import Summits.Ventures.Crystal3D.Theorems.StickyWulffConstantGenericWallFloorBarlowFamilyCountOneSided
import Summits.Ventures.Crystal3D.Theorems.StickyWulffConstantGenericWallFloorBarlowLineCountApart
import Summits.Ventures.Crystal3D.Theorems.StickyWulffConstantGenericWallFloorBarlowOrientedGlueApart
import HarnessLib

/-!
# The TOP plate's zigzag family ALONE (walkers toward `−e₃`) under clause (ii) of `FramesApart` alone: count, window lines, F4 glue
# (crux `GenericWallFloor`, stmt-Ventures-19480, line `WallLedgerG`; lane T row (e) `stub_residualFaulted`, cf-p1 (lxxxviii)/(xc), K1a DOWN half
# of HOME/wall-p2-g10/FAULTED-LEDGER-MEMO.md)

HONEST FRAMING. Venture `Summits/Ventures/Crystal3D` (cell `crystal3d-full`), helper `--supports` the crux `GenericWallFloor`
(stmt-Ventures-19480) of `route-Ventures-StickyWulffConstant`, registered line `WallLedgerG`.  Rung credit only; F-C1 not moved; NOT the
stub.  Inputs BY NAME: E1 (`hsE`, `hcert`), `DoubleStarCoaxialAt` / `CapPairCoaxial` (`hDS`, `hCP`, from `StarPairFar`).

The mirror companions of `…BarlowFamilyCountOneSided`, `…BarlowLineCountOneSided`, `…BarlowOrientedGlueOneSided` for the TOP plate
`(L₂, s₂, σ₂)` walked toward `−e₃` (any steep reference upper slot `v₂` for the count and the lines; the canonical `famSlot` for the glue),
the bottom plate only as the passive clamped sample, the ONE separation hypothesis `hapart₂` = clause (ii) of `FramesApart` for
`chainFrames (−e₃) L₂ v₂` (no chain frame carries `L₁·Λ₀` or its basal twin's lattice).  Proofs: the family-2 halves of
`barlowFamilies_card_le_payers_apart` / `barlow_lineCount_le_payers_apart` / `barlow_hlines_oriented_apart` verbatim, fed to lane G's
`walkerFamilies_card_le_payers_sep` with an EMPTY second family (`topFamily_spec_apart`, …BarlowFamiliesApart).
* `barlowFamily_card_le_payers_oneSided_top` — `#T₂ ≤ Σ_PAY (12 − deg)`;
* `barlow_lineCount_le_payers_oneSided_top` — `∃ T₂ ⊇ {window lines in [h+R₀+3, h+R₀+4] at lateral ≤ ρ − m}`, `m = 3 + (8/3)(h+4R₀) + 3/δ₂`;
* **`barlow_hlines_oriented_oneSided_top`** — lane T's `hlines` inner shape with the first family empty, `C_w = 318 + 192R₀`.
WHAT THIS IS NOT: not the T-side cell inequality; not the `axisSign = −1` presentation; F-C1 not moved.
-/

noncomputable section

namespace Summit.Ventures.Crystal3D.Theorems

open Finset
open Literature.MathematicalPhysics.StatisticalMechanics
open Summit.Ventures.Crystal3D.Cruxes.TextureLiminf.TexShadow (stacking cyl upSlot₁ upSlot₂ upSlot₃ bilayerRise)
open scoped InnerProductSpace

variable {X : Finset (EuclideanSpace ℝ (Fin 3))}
...
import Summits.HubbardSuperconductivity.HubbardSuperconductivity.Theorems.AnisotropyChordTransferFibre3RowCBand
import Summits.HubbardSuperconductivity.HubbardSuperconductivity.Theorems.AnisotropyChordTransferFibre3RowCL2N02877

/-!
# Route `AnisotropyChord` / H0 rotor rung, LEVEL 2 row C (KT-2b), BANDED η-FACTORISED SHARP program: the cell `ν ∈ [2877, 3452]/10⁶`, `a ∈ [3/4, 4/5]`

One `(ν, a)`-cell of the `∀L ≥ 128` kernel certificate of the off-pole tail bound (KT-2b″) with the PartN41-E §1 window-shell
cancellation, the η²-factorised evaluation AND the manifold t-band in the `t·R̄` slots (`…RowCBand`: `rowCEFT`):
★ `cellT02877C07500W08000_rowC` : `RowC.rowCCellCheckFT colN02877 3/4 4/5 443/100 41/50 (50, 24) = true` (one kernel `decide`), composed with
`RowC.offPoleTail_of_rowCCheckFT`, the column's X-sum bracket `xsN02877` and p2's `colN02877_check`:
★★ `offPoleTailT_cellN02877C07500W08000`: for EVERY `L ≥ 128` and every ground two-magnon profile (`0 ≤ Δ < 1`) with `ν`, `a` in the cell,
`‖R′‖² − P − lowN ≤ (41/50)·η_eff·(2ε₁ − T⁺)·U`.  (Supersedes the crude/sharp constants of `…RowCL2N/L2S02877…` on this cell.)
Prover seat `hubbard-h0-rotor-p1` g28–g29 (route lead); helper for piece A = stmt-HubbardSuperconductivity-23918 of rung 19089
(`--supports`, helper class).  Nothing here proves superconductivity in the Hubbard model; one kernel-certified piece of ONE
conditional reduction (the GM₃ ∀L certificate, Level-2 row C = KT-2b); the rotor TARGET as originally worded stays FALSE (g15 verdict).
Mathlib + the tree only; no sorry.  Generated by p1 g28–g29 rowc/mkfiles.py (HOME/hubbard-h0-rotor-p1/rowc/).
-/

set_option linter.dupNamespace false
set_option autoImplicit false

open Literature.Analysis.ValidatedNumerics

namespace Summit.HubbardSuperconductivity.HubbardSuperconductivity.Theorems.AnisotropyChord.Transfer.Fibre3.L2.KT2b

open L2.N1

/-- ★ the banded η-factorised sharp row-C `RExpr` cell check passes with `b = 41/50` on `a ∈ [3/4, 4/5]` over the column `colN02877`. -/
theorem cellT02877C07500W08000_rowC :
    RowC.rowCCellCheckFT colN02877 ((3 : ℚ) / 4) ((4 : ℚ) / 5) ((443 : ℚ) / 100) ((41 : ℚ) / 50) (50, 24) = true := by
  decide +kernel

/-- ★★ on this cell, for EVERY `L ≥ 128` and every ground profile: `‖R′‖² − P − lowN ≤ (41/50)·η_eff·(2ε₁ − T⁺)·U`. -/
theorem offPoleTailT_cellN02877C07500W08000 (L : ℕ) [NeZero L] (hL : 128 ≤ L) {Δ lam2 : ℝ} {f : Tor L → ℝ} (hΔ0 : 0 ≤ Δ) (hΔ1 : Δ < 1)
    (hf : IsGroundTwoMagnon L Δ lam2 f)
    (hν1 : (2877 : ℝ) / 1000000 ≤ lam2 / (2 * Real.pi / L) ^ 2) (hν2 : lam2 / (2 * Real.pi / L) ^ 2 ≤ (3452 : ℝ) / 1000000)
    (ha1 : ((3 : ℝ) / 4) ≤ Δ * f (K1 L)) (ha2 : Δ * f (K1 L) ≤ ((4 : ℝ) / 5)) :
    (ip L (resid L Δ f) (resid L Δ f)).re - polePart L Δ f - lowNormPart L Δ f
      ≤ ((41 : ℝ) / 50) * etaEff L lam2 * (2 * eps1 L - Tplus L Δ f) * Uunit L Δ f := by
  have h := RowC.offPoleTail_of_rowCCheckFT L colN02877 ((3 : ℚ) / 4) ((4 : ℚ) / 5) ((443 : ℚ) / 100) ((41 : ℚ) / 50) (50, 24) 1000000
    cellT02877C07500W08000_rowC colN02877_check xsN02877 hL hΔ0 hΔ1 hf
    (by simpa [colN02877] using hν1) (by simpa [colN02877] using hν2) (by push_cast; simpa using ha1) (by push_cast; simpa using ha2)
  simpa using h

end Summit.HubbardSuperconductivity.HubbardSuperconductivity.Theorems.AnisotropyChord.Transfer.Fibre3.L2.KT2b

# Task item:
Here the output must be the lines above from the line with "on this cell.)" to the line with "piece of ONE", both included, duplicated word for word and nothing else.

# Completed task:
`‖R′‖² − P − lowN ≤ (41/50)·η_eff·(2ε₁ − T⁺)·U`.  (Supersedes the crude/sharp constants of `…RowCL2N/L2S02877…` on this cell.)
Prover seat `hubbard-h0-rotor-p1` g28–g29 (route lead); helper for piece A = stmt-HubbardSuperconductivity-23918 of rung 19089
(`--supports`, helper class).  Nothing here proves superconductivity in the Hubbard model; one kernel-certified piece of ONE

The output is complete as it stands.